Лабораторная диагностика

Для исследования активности энзимов чаще всего используется плазма или сыворотка крови. В процессе свертывания крови и последующей ретракции кровяного сгустка высвобождаются биологически активные вещества тромбоцитов, под влиянием которых возрастает активность многих ферментов. Разрушение форменных элементов крови (эритроцитов) обусловливает дальнейшее повышение их активности. Поэтому, например, при исследовании лактатдегидрогеназы (ЛДГ) рекомендуется не допускать гемолиза. Хранение сыворотки сопровождается снижением функциональной способности энзимов. Для большинства из них активность не изменяется при комнатной температуре в течение 6-8 часов. Известно, что многие антикоагулянты изменяют деятельность ферментов. Установлено, что оксалаты подавляют активность ЛДГ, а салицилаты, наоборот, повышают работу аминотрансфераз.
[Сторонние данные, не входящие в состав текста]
import Summits.QuantumFields.YangMills.Theorems.BalabanUVNodesN06AtRecord11ObligationsSectB
import Literature.MathematicalPhysics.QuantumFieldTheory.Balaban1983to89.B9SectBStepFrameV5

/-!
# BalabanUVNodes ∕ N06 ([B9], `Dag.B9_main`) — THE SECT.-B OBLIGATION `hB` OF THE STAGE-11 CERTIFICATE AT THE RECORD FROM ONE
# LETTERS DICTIONARY `SectBFrame₅` (row 13 in one instantiation, FRAMES V5 — ALL TWELVE (3.46) member-steps of Sect. B (six for G′(U′U), six for
# G(U′U)) framed kernel-free by the ℓ²-block route; only the three Hölder ∕ sup steps (3.43)–(3.45) of G(U′U) still displayed, plus ONE printed
# inequality ((3.77) in block-ℓ²) inside the frame)

Track A of `YM-PLAN.md` (cell `pub-ymgap`, HUMAN RULING D-0062), node **N06** = [Balaban1985BackgroundPropagators] Thms 3.1–3.15;
seat `pub-ymgap-dag-n06-c` gen 6 (N06-ASSIGNMENT row 13 `hB`).  The v5 twin of `BalabanUVNodesN06SectBOfFrameV4` (p514352): same conclusion,
binder `F : B9SectBStepFrameV5.SectBFrame₅ …` — `SectBFrame₄`'s ten kernel-free steps and six G′ `L²` member-steps plus the bond-sector `L²`
dictionary `B9SectBL2GStepAtLettersV2.L2GFrame₂` (the six (3.46) members of G(U′U) on print's route p. 407, via `B9Thm34GL2Entries`), with three
positive-input block-steps still displayed ((3.43)–(3.45) of G(U′U), Theorem 3.3's operator) and one printed inequality ((3.77) for the concrete
`P₁(A)` in block-ℓ²) displayed inside `L2GFrame₂`.

WHAT THIS MODULE DOES (kernel bookkeeping BY NAME; 0 `def`, 0 `sorry`, standard axioms; COUNT-NEUTRAL, `--supports` K1⁗ as helper):
* `hB_obligation_of_sectBFrame₅` — `hB` AT THE RECORD from ONE `F : SectBFrame₅ …` over the layer's families with `F.dB = θ₃.d₆ + 1`, and the
  leaf's Theorems 3.2 ∕ 3.3; the sign schema DISCHARGED by dag-n03-b's `modelSignsOn_geo9K`.  Drop-in replacement for
  `N06SectBOfFrameV4.hB_obligation_of_sectBFrame₄`.

HONEST FRAMING.  `F` is a HYPOTHESIS: no `SectBFrame₅` over the record's operator layer exists in the tree yet; its displayed step fields are Sect.-B
CONTENT of [B9] for those members (Theorem 3.3 × Theorem 3.4, p. 407), not in the tree; N06 is NOT discharged.  One finite four-torus programme at
fixed `ε` — NOT ℝ⁴, NOT OS, NOT a mass gap, NOT Clay.  No `def`.
-/

noncomputable section

namespace Summit.QuantumFields.YangMills.BalabanUVNodes.N06SectBOfFrameV5

open Literature.MathematicalPhysics.QuantumFieldTheory.Balaban1983to89
open Literature.MathematicalPhysics.QuantumFieldTheory.Balaban1983to89.Node00
open Literature.MathematicalPhysics.QuantumFieldTheory.Balaban1983to89.B9PinMembersKLevelV1 (MemberY geo9Y bg9Y)
open Literature.MathematicalPhysics.QuantumFieldTheory.Balaban1983to89.B9PinGeometryKLevelV1 (c35Y)
open Literature.MathematicalPhysics.QuantumFieldTheory.Balaban1983to89.B7Prop2SpecialUnitary (specialUnitaryUnits)
open Literature.MathematicalPhysics.QuantumFieldTheory.Balaban1983to89.B9GeoNormsKLevelModelSignsV1 (modelSignsOn_geo9K)
open Literature.MathematicalPhysics.QuantumFieldTheory.Balaban1983to89.B9SectBStepFrameV5 (SectBFrame₅ sectBStepPrinted_of_sectBFrame₅)
open scoped Matrix.Norms.L2Operator

variable {N : ℕ}

/-- **THE `hB` OBLIGATION OF THE CERTIFICATE AT THE RECORD'S [B9] BUNDLE FROM ONE SECT.-B LETTERS DICTIONARY (V5)** (Sect. B pp. 400–407;
Theorem 3.4 p. 400; p. 403 l. 1–9; p. 407): given a `SectBFrame₅` (all twelve `L²` member-steps of (3.46) theorems on the letters) over the layer's
kernel families whose dimension field is the record's `θ₃.d₆ + 1`, and the leaf's Theorems 3.2 ∕ 3.3, the Sect.-B obligation `hB` holds — `B9SectBStepFrameV5.sectBStepPrinted_of_sectBFrame₅` with the sign schema
`modelSignsOn_geo9K x.toKIdx`.  `F` is a hypothesis; nothing of print asserted.
[cite: Balaban1985BackgroundPropagators, Thm 3.4 p.400 + Sect. B (3.50)–(3.86) pp.400–407 + Thms 3.1–3.3 pp.397–399 + (3.39)–(3.41) p.397] -/
theorem hB_obligation_of_sectBFrame₅ (θ₃ : Stage3Params) (Mstar : ℕ) (ops : OpsY N θ₃ Mstar)
    [∀ x : MemberY θ₃.d₆ θ₃.ℓ₆ θ₃.hd' θ₃.hL' θ₃.b₀ θ₃.b₁ Mstar, Fintype (geo9Y x).Site]
    [∀ x : MemberY θ₃.d₆ θ₃.ℓ₆ θ₃.hd' θ₃.hL' θ₃.b₀ θ₃.b₁ Mstar, DecidableEq (geo9Y x).Site]
    [∀ x : MemberY θ₃.d₆ θ₃.ℓ₆ θ₃.hd' θ₃.hL' θ₃.b₀ θ₃.b₁ Mstar, Nonempty (geo9Y x).Site]
    {ι κ : Type} [Fintype ι] [DecidableEq ι] [Fintype κ] [LinearOrder κ] (b : Module.Basis ι ℝ (Matrix (Fin N) (Fin N) ℂ))
    (S : MemberY θ₃.d₆ θ₃.ℓ₆ θ₃.hd' θ₃.hL' θ₃.b₀ θ₃.b₁ Mstar → Type) [∀ x, Fintype (S x)] [∀ x, DecidableEq (S x)]
    (F : SectBFrame₅ c35Y geo9Y (bg9Y (Matrix (Fin N) (Fin N) ℂ) (specialUnitaryUnits (Fin N))) (fun x => (ops x).Gp) b κ S
      (fun x => (ops x).GA) (fun x => (ops x).Cinv) (fun x => (ops x).IsAnalyticExt))
    (hd : F.dB = θ₃.d₆ + 1)
    (h32 : B9.Thm32Printed (θ₃.d₆ + 1) c35Y geo9Y (bg9Y (Matrix (Fin N) (Fin N) ℂ) (specialUnitaryUnits (Fin N))) (fun x => (ops x).Cinv))
    (h33 : B9.Thm33Printed c35Y geo9Y (bg9Y (Matrix (Fin N) (Fin N) ℂ) (specialUnitaryUnits (Fin N))) (fun x => (ops x).Gp)
      (fun x => (ops x).GA)) :
    B9.SectBStepPrinted (θ₃.d₆ + 1) c35Y geo9Y (bg9Y (Matrix (Fin N) (Fin N) ℂ) (specialUnitaryUnits (Fin N))) (fun x => (ops x).Gp)
      (fun x => (ops x).GA) (fun x => (ops x).Cinv) (fun x => (ops x).IsAnalyticExt) := by
  rw [← hd] at h32 ⊢
  exact sectBStepPrinted_of_sectBFrame₅ F (P := fun _ lam => lam.isRight = true) (fun x => modelSignsOn_geo9K x.toKIdx) h32 h33

end Summit.QuantumFields.YangMills.BalabanUVNodes.N06SectBOfFrameV5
В клинико-диагностических лабораториях методы определения активности ферментов могут быть разделены на две основные группы:

а) состоящие в определении конечного продукта, образовавшегося после известного периода инкубации ферментного препарата (обычно сыворотки) с субстратом в соответствующем буфере. Выполняется путём измерения опытной и контрольной проб. Для этого используется специальная химическая реакция, и учет оптической плотности может быть произведён на обычном фотоэлектроколориметре или на специальных лабораторных анализаторах.

б) методы, с помощью которых в ходе ферментативной реакции непрерывно или периодически определяют потребление субстрата, кофермента или образование метаболита. Это чаще всего используется в экспериментальных лабораториях.

Активность ферментов выражается количеством разрушенного субстрата или образованного в ходе реакции продукта (в моль, ммоль, мкмоль) в пересчёте на один литр сыворотки (плазмы) крови при температуре 37, 30, 25˚ С (SI), либо в международных единицах (Е/л, U/l), а также в каталах (долях катала) на литр, например, мккат/л. Одна единица (U) какого-либо энзима есть то его количество, которое катализирует трансформацию 1 мкмоль субстрата за 1 мин при определенных условиях.

Ферментативный состав биологических субстратов.

Клетка - сложнофункциональная система, регулирующая своё жизнеобеспечение. Многообразие функций клетки обеспечивается пространственной регуляцией определённых метаболических путей. Пространственная регуляция связана со строгой локализацией определённых ферментов в различных органеллах. Так, в ядре находятся ферменты, связанные с синтезом молекул ДНК и РНК, в цитоплазме - ферменты гликолиза, в лизосомах - гидролитические ферменты, в матриксе митохондрий - ферменты ЦТК, во внутренней мембране митохондрий - ферменты цепи переноса электронов и т.д.

Такая субклеточная локализация ферментов способствует упорядоченности биохимических процессов и увеличивает скорость обмена веществ.